Hello @yulangz, I'm Gemini Code Assist1! I'm currently reviewing this pull request and will post my feedback shortly. In the meantime, here's a summary to help you and other reviewers quickly get up to speed!

This pull request significantly enhances the system's flexibility by integrating a local scheduler, allowing for the execution of complex reinforcement learning workflows on a single machine. The changes involve crucial refactoring of engine initialization logic to accommodate local execution, alongside improvements to RPC data handling for better performance and stability. A new, detailed test suite ensures the robustness of this local execution capability.

Highlights

  • Local Scheduler Support: Introduced a new LocalScheduler that enables running rollout and actor components locally, simplifying development and testing workflows.
  • Engine Initialization Refactoring: Non-serializable members in SGLangEngine and FSDPEngine are now initialized within their respective initialize methods, improving serialization compatibility for distributed setups.
  • RPC Data Transmission Optimization: The RPC server now explicitly moves data to the CPU before returning it to the Controller, optimizing data handling and preventing potential device-related issues.
  • Comprehensive Local Test: A new test script (test_local.py) has been added to validate the local scheduler, covering a full interaction round from rollout to training.
Using Gemini Code Assist

The full guide for Gemini Code Assist can be found on our documentation page, here are some quick tips.

Invoking Gemini

You can request assistance from Gemini at any point by creating a comment using either /gemini <command> or @gemini-code-assist <command>. Below is a summary of the supported commands on the current page.

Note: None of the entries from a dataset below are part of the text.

include hc2 hη hL in
/-- **`F₃` is regular at the points of `{M̃ = 0}` off `F` and off the bevel face**: near such a
point `F₃ = 1 - F Λ₃` for a smooth `F` equal to `M̃` near the point with a regular zero there
(the straightening function of `M` if the point hits — `TriData.strFun` —, `f - c` if not),
and `Λ₃ > 0`. [cite: GayKirby2016, §4, Lemma 14] -/
theorem not_isMCriticalPt_secFun₃_of_Mt_eq_zero {p : X} (hp3 : p ∈ T.X₃) (h0 : T.D.F₁ p ≠ 0) (hM : T.Mt p = 0) :
    ¬ IsMCriticalPt (𝓡 4) P.secFun₃ p := by
  have hΛ := P.Lam_pos_of_mem_X₃ hc2 hp3 h0
  by_cases hh : B.Hit p
  · have hM0 : T.M p = 0 := by rwa [T.Mt_of_hit hh] at hM
    set F := T.strFun hh hM0 with hFdef
    have hev : P.secFun₃ =ᶠ[𝓝 p] fun y => 1 - F y * P.Lam y := by
      filter_upwards [T.strFun_eventuallyEq hh hM0, T.Mt_eventuallyEq_M hh] with y hy hy'
      rw [secFun₃, hy', ← hy]
    have hev0 : P.secFun₃ =ᶠ[𝓝 p] fun y => (1 - F y * P.Lam y) + 0 :=
      hev.trans (Eventually.of_forall fun y => (add_zero _).symm)
    rw [isMCriticalPt_congr_of_eventuallyEq_add_const hev0]
    exact not_isMCriticalPt_one_sub_mul ((T.contMDiff_strFun hh hM0).mdifferentiableAt (by simp))
      (P.contMDiff_Lam.mdifferentiableAt (by simp)) (by rw [hFdef, (T.strFun_eventuallyEq hh hM0).eq_of_nhds]; exact hM0)
      hΛ.ne' (T.not_isMCriticalPt_strFun hh hM0)
  · have hfc : B.f p = T.c := by rw [T.Mt_of_not_hit hh] at hM; linarith
    have hev : P.secFun₃ =ᶠ[𝓝 p] fun y => 1 - (B.f y - T.c) * P.Lam y := by
      filter_upwards [P.Mt_eventuallyEq_sub_of_not_hit' hη hL hp3 hh] with y hy
      rw [secFun₃, hy]
    have hev0 : P.secFun₃ =ᶠ[𝓝 p] fun y => (1 - (B.f y - T.c) * P.Lam y) + 0 :=
      hev.trans (Eventually.of_forall fun y => (add_zero _).symm)
    rw [isMCriticalPt_congr_of_eventuallyEq_add_const hev0]
    refine not_isMCriticalPt_one_sub_mul ((B.U.contMDiff_f.sub contMDiff_const).mdifferentiableAt (by simp))
      (P.contMDiff_Lam.mdifferentiableAt (by simp)) (by show B.f p - T.c = 0; linarith) hΛ.ne' ?_
    -- `f - c` is regular at `p` since `c` is a regular value
    intro hc
    apply T.regular_c p hfc
    have h := (isMCriticalPt_const_mul_add_iff (I := 𝓡 4) (f := B.f) one_ne_zero (-T.c) (x := p)
      (B.U.contMDiff_f.mdifferentiableAt (by simp))).1
    apply h
    have : (fun y => 1 * B.f y + -T.c) = fun y => B.f y - T.c := by funext y; ring
    rw [this]; exact hc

Feature Command Description
Code Review /gemini review Performs a code review for the current pull request in its current state.
Pull Request Summary /gemini summary Provides a summary of the current pull request in its current state.
Comment @gemini-code-assist Responds in comments when explicitly tagged, both in pull request comments and review comments.
Help /gemini help Displays a list of available commands.

Customization

To customize Gemini Code Assist for GitHub experience, repository maintainers can create a configuration file and/or provide a custom code review style guide (such as PEP-8 for Python) by creating and adding files to a .gemini/ folder in the base of the repository. Detailed instructions can be found here.

Limitations & Feedback

Gemini Code Assist may make mistakes. Please leave feedback on any instances where its feedback is incorrect or counter productive. You can react with 👍 and 👎 on @gemini-code-assist comments. If you're interested in giving your feedback about your experience with Gemini Code Assist for Github and other Google products, sign up here.

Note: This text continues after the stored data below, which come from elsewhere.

import Summits.ResolutionOfSingularities.ResolutionOfSingularities.Theorems.MarkedTransferCampaignW46MohWindowShadeAnchorStep
import Summits.ResolutionOfSingularities.ResolutionOfSingularities.Theorems.MarkedTransferCampaignW46MohWindowShadeAnchorExit
import Summits.ResolutionOfSingularities.ResolutionOfSingularities.Theorems.MarkedTransferCampaignW46MohWindowShadeFormalBranch
import Summits.ResolutionOfSingularities.ResolutionOfSingularities.Theorems.MarkedTransferCampaignW46IsolatedThread
import Literature.AlgebraicGeometry.Resolution.AlterationsNormalFormBlowupChartsFormal
import Mathlib.RingTheory.MvPowerSeries.Rename
import Mathlib.Data.Nat.Nth
import HarnessLib

/-!
# [OURS · L1 W4.6 rung (iii-2), ENTRANCE DOOR, assembly] An infinite permissible sequence inside o1's purely inseparable surface window
# regime whose hit thread starts at a POLYNOMIAL anchor is impossible (algebraically closed base field)

Cell `res-hironaka`, LADDER-RESOLUTION rung L (D-0089), slot W4.6 rung (iii); seat res-L1-s46-pv-6 (gen 4). Host route MarkedTransfer,
`--supports stmt-ResolutionOfSingularities-16155 --as helper`; kind proof (no definition).

THE THEOREM (`false_of_hitThread_anchor`). Let `K` be algebraically closed, `r` an infinite §2.1-permissible sequence (res-L1-s46-pv-1's
`PermissibleRun`) all of whose stages lie in o1's regime `regimeMohWindowSurfaceInsep` (isolated singular locus, surface window germ of
exponent `E.b = p` at every singular point), `t` a HIT THREAD of `r` (res-L1-s46-pv-1's König extraction `PermissibleRun.nonempty_hitThread`:
singular points `y_k`, compatible, blown up infinitely often), and suppose the stalk at `y_0` carries a POLYNOMIAL ANCHOR
`J_{y_0} = (z^p + F₀(x, y))` with `F₀ ∈ K[y₀, y₁]` cleaned, constants = germs of constant sections. Then `False`.

PROOF (the (H2) transport, all bricks kernel theorems of the tree):
1. constants `κ_k : K → 𝒪_{Z_k, y_k}` (germs of `sectionConst`) are compatible with the blow-ups (`stalkMap_germ_sectionConst`) and every
   `𝒪_{Z_k,y_k}` is residually rational over them (`exists_sub_germ_sectionConst_mem`: closed point, Zariski's lemma, tree
   `exists_sub_germ_sectionConst_mem_maximalIdeal_of_isClosed`);
2. by recursion along the thread, every `y_k` carries an anchor with model state `S_k`: at a hit stage `S_{k+1} = PointBlowup.step p c b S_k`
   at an EQUIMULTIPLE point `b` in the Hauser–Wagner frame (`…AnchorStep.exists_anchor_step`), off the centre `S_{k+1} = S_k`
   (`…AnchorChart.exists_anchor_offCentre`);
3. the states at the hit stages (`Nat.nth`) form an infinite walk of the shade model, in the window at every stage (`…Anchor`: singularity
   ⇒ `p ≤ ord`, o1's window germ ⇒ `ord < 2p`), cleaned start;
4. this seat's gen-3 theorem `MohWindowShadeFormalBranch.exists_coordinate_or_digit_curve_of_walk` gives a stage whose residual polynomial is
   `y_l^p · W` or `(y_i − ψ(y_j))^p · W` in `K⟦y⟧`;
5. renamed into `K⟦X₀, X₁, X₂⟧` (Mathlib `MvPowerSeries.rename`) this is a formal `p`-fold factor of the anchor polynomial, so by
   `…AnchorExit.not_regimeMohWindowSurfaceInsep_of_anchor_pfold_factor` (Cohen coordinates + res-D-pv-050's exit door p514487) that stage is
   NOT in the regime — contradiction.
The rung on the polynomial sub-regime (`…MohWindowShadePolyStatement.lean`) follows in `…MohWindowShadePolyTerminates.lean`.

HONEST FRAMING. Nothing here is a statement of H. Hironaka's manuscript [Hironaka2017] (2017-03-23; Th. 16.6 p.84, Th. 16.13 p.87 — scope
only, under adjudication) and nothing asserts that any statement of it holds; the regime is OURS (res-L1-type-o1). AI-written; AI review is
weaker than expert review. No `sorry`; axioms standard. References: The Stacks Project, Tag 0CY7 (Zariski's lemma), Tag 0804; H. Hauser,
Bull. AMS 47 (2010) §§F–G; D. Kőnig (infinity lemma, via res-L1-s46-pv-1). [StacksProject] [Hauser2010] [folklore]
-/

noncomputable section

You can also get AI-powered code generation, chat, as well as code reviews directly in the IDE at no cost with the Gemini Code Assist IDE Extension.

Footnotes

  1. Review the Privacy Notices, Generative AI Prohibited Use Policy, Terms of Service, and learn how to configure Gemini Code Assist in GitHub here. Gemini can make mistakes, so double check it and use code with caution.

Copy link
Contributor

@gemini-code-assist gemini-code-assist bot left a comment

Choose a reason for hiding this comment

The reason will be displayed to describe this comment to others. Learn more.

Code Review

This pull request introduces a local scheduler, which is a significant feature for enabling local development and testing. The refactoring to move non-serializable members to initialize methods is a great improvement for the architecture, making engines more flexible. The optimization in the RPC server to move data to the CPU before transmission is also a good performance enhancement. My review focuses on improving the robustness and maintainability of the new local scheduler implementation, cleaning up some leftover code from the refactoring, and ensuring API consistency. I've pointed out a potentially fragile command construction in the local launcher, a problematic use of __del__, and some missing type hints and commented-out code. Overall, this is a solid contribution.

Comment on lines +106 to +107
def __del__(self):
self.wait()
Copy link
Contributor

Choose a reason for hiding this comment

The reason will be displayed to describe this comment to others. Learn more.

high

The __del__ method calls self.wait(). This can be problematic. __del__ is called during garbage collection, and its execution context is unpredictable. If self.wait() blocks for a long time (e.g., waiting for long-running subprocesses), it can delay or interfere with program shutdown. Also, if an exception occurs in wait(), it will be ignored. It's generally recommended to avoid complex logic in __del__. A better pattern is to use a context manager (__enter__ and __exit__). If you must use __del__, consider calling self.stop_all() instead to terminate jobs, which is a more predictable cleanup operation.

Suggested change
def __del__(self):
self.wait()
def __del__(self):
self.stop_all()

Comment on lines +133 to +137
c = (
" ".join(str(k) + "=" + str(v) for k, v in env_vars.items())
+ " stdbuf -oL "
+ cmd[i]
)
Copy link
Contributor

Choose a reason for hiding this comment

The reason will be displayed to describe this comment to others. Learn more.

high

The current method of constructing the command string by joining environment variables is not robust. If an environment variable's value contains spaces or other shell special characters, it will break the command. A safer approach is to use the env parameter of subprocess.Popen to pass environment variables. This avoids shell injection issues and handles special characters correctly. You would need to create a copy of os.environ, update it with env_vars, and pass it to Popen on line 140.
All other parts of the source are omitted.